Ask HN: What is best alternative for Google Groups? - neduma

Looking for google groups alternative for open source discussion with lot of code syntax highlighting feature. thanks.
======
markfrwc
Please check out: [https://groups.io](https://groups.io). We support
markdown/code syntax highlighting, Github integration, member sync with Slack,
and lots more.

------
joeyspn
NodeBB[0] and Discourse[1] are good alternatives... They have a lot of
integrations including github and syntax highlighting

[0] [https://github.com/NodeBB/NodeBB](https://github.com/NodeBB/NodeBB)

[1] [http://discourse.org](http://discourse.org)

------
ThunderDan
I recently moved a google group to Google Plus Communities[0]. It's a free
option and all your community members already have a google login.

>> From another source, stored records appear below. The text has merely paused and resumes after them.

/-- **Restriction `H^q(GL_n(K), Fun ⊗ E_λ ⊗ ε_S) ⟶ H^q(GL_n(K)⁺, Fun ⊗ E_λ) = levelCohomology ℂ n K 𝔫 λ q`**
along `GL_n(K)⁺ ≤ GL_n(K)` (`ε_S = 1` there). [cite: GrobnerRaghuram2014, §7.1–7.2] -/
def resTwist (q : ℕ) : levelCohomologyTwist n K 𝔫 lam S q ⟶ levelCohomology ℂ n K 𝔫 lam q :=
  TwistedQuotient.restrictMap (BigHeckeGLn.globalEmbedding n K) (level n K 𝔫) (coeffRepTwist n K S lam)
    (glTotPos n K) (coeffRepPos ℂ n K lam) (fun γ => (coeffRepTwist_coe n K S lam γ).symm) q

/-- **Restriction is Hecke-equivariant**: `res (T_g x) = T_g (res x)` for every `g ∈ GL_n(𝔸_K^∞)`.
[folklore] -/
theorem resTwist_heckeOpTwist (q : ℕ) (g : BigHeckeGLn.FiniteAdelicGL n K)
    (x : levelCohomologyTwist n K 𝔫 lam S q) :
    (resTwist n K 𝔫 lam S q).hom (heckeOpTwist n K 𝔫 lam S q g x) =
      heckeOp ℂ n K 𝔫 lam q g ((resTwist n K 𝔫 lam S q).hom x) :=
  TwistedQuotient.restrictMap_heckeEnd_apply _ _ _ _ _ _ g q x

/-- In particular for the `T_{v,i}`. [folklore] -/
theorem resTwist_heckeTTwist (q : ℕ) (v : IsDedekindDomain.HeightOneSpectrum (𝓞 K)) (i : ℕ)
    (x : levelCohomologyTwist n K 𝔫 lam S q) :
    (resTwist n K 𝔫 lam S q).hom (heckeTTwist n K 𝔫 lam S q v i x) =
      heckeT ℂ n K 𝔫 lam q v i ((resTwist n K 𝔫 lam S q).hom x) :=
  resTwist_heckeOpTwist n K 𝔫 lam S q _ x

/-- **Restriction to `levelCohomology` is injective** (`[GL_n(K) : GL_n(K)⁺] ≤ 2^{r₁}` is invertible in
`ℂ`). [cite: Brown1982CohomologyGroups, III Prop. 10.1] -/
theorem resTwist_injective (q : ℕ) : Function.Injective (resTwist n K 𝔫 lam S q).hom := by
  haveI := finiteIndex_glTotPos_of_ker n K
  exact TwistedQuotient.restrictMap_injective _ _ _ _ _ _
    (isUnit_iff_ne_zero.2 (Nat.cast_ne_zero.2 Subgroup.FiniteIndex.index_ne_zero)) q

end Receptacle

end ResGLnCohomology

end Literature.NumberTheory.Automorphic

end
/-- **The truncated Euler product is dominated by the partial sum plus the Rankin tail**: for `N ≥ 1`
and every `J`, `∏_{p ∣ q} ∑_{j ≤ J} p^{-j} ≤ ∑_{k ≤ N, rad k ∣ q} 1/k + N^{-1/2} Π_q(1/2)`. [folklore] -/
theorem prod_geom_le_sum_radInd_add (q : ℕ) {N : ℕ} (hN : 1 ≤ N) (J : ℕ) :
    ∏ p ∈ q.primeFactors, ∑ j ∈ Finset.range (J + 1), ((p : ℝ)⁻¹) ^ j ≤
      ∑ k ∈ (Icc 1 N).filter (fun k => k.primeFactors ⊆ q.primeFactors), (1 : ℝ) / k +
        (N : ℝ) ^ (-(1 / 2 : ℝ)) * rankinProd (1 / 2) q := by
  classical
  set D := ((∏ p ∈ q.primeFactors, p) ^ J).divisors with hD
  -- the product as a divisor sum of `k ↦ 1/k`
  have hlhs : ∏ p ∈ q.primeFactors, ∑ j ∈ Finset.range (J + 1), ((p : ℝ)⁻¹) ^ j = ∑ k ∈ D, rpowAF 1 k := by
    rw [hD, sum_divisors_radical_pow_eq J (isMultiplicative_rpowAF 1)]
    refine Finset.prod_congr rfl fun p hp => Finset.sum_congr rfl fun j _ => ?_
    have hpp := Nat.prime_of_mem_primeFactors hp
    rw [rpowAF_apply_of_ne_zero 1 (pow_ne_zero j hpp.ne_zero), Nat.cast_pow,
      Real.rpow_neg (by positivity), Real.rpow_one, inv_pow]
  have hhalf : ∑ k ∈ D, rpowAF (1 / 2) k ≤ rankinProd (1 / 2) q := by
    rw [hD, sum_divisors_radical_pow_eq J (isMultiplicative_rpowAF (1 / 2))]
    unfold rankinProd
    refine Finset.prod_le_prod (fun p _ => Finset.sum_nonneg fun j _ => ?_) fun p hp => ?_
    · rw [rpowAF_apply]; split_ifs <;> positivity
    · have hpp := Nat.prime_of_mem_primeFactors hp
      obtain ⟨h0, h1⟩ := prime_rpow_neg_lt_one hpp (by norm_num : (0 : ℝ) < 1 / 2)
      have hterm : ∀ j ∈ Finset.range (J + 1), rpowAF (1 / 2) (p ^ j) = ((p : ℝ) ^ (-(1 / 2 : ℝ))) ^ j := by
        intro j _
        rw [rpowAF_apply_of_ne_zero _ (pow_ne_zero j hpp.ne_zero), Nat.cast_pow, ← Real.rpow_natCast,
          ← Real.rpow_natCast, ← Real.rpow_mul (Nat.cast_nonneg _), ← Real.rpow_mul (Nat.cast_nonneg _),
          mul_comm]
      rw [Finset.sum_congr rfl hterm]
      have := geom_sum_Ico_le_of_lt_one h0 h1 (m := 0) (n := J + 1)
      rw [Finset.range_eq_Ico]
      simpa using this
  rw [hlhs]
  -- split `D` at `N`
  have hsplit : ∑ k ∈ D, rpowAF 1 k = ∑ k ∈ D.filter (fun k => k ≤ N), rpowAF 1 k +
      ∑ k ∈ D.filter (fun k => ¬ k ≤ N), rpowAF 1 k := (Finset.sum_filter_add_sum_filter_not _ _ _).symm
  rw [hsplit]
  refine add_le_add ?_ ?_
  · -- small divisors inject into the `rad ∣ q` numbers `≤ N`
    have hval : ∀ k ∈ D.filter (fun k => k ≤ N), rpowAF 1 k = (1 : ℝ) / k := by
      intro k hk
      have hk0 := (primeFactors_subset_of_dvd_radical_pow (Finset.mem_filter.1 hk).1).1
      rw [rpowAF_apply_of_ne_zero 1 hk0, Real.rpow_neg (Nat.cast_nonneg _), Real.rpow_one, one_div]
    rw [Finset.sum_congr rfl hval]
    refine Finset.sum_le_sum_of_subset_of_nonneg ?_ fun k _ _ => by positivity
    intro k hk
    obtain ⟨hkD, hkN⟩ := Finset.mem_filter.1 hk
    obtain ⟨hk0, hsub⟩ := primeFactors_subset_of_dvd_radical_pow hkD
    exact Finset.mem_filter.2 ⟨Finset.mem_Icc.2 ⟨Nat.pos_of_ne_zero hk0, hkN⟩, hsub⟩
  · -- large divisors: `1/k ≤ N^{-1/2} k^{-1/2}`
    have hN0 : (0 : ℝ) < N := by exact_mod_cast hN
    have hstep : ∀ k ∈ D.filter (fun k => ¬ k ≤ N), rpowAF 1 k ≤ (N : ℝ) ^ (-(1 / 2 : ℝ)) * rpowAF (1 / 2) k := by
      intro k hk
      obtain ⟨hkD, hkN⟩ := Finset.mem_filter.1 hk
      have hk0 := (primeFactors_subset_of_dvd_radical_pow hkD).1
      have hkN' : (N : ℝ) ≤ k := by exact_mod_cast (not_le.1 hkN).le
      have hk0' : (0 : ℝ) < k := by exact_mod_cast Nat.pos_of_ne_zero hk0
      rw [rpowAF_apply_of_ne_zero 1 hk0, rpowAF_apply_of_ne_zero _ hk0]
      have hsplit' : (k : ℝ) ^ (-(1 : ℝ)) = (k : ℝ) ^ (-(1 / 2 : ℝ)) * (k : ℝ) ^ (-(1 / 2 : ℝ)) := by
        rw [← Real.rpow_add hk0', show (-(1 / 2 : ℝ)) + -(1 / 2 : ℝ) = -1 by norm_num]
      rw [hsplit']
      refine mul_le_mul_of_nonneg_right ?_ (Real.rpow_nonneg hk0'.le _)
      exact Real.rpow_le_rpow_of_nonpos hN0 hkN' (by norm_num)
    refine (Finset.sum_le_sum hstep).trans ?_
    rw [← Finset.mul_sum]
    refine mul_le_mul_of_nonneg_left ?_ (Real.rpow_nonneg hN0.le _)
    refine le_trans ?_ hhalf
    refine Finset.sum_le_sum_of_subset_of_nonneg (Finset.filter_subset _ _) fun k _ _ => ?_
    rw [rpowAF_apply]; split_ifs <;> positivity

[0] [https://plus.google.com/communities](https://plus.google.com/communities)

------
anukulrm
This wouldn't work for larger projects, but if it's a smaller project, maybe
Slack[0]? It has a pretty good free-tier as well.

[0]: [https://slack.com/](https://slack.com/)

------
hkarthik
Discourse maybe a good choice:
[http://www.discourse.org/](http://www.discourse.org/)

You will need to pay to host it though.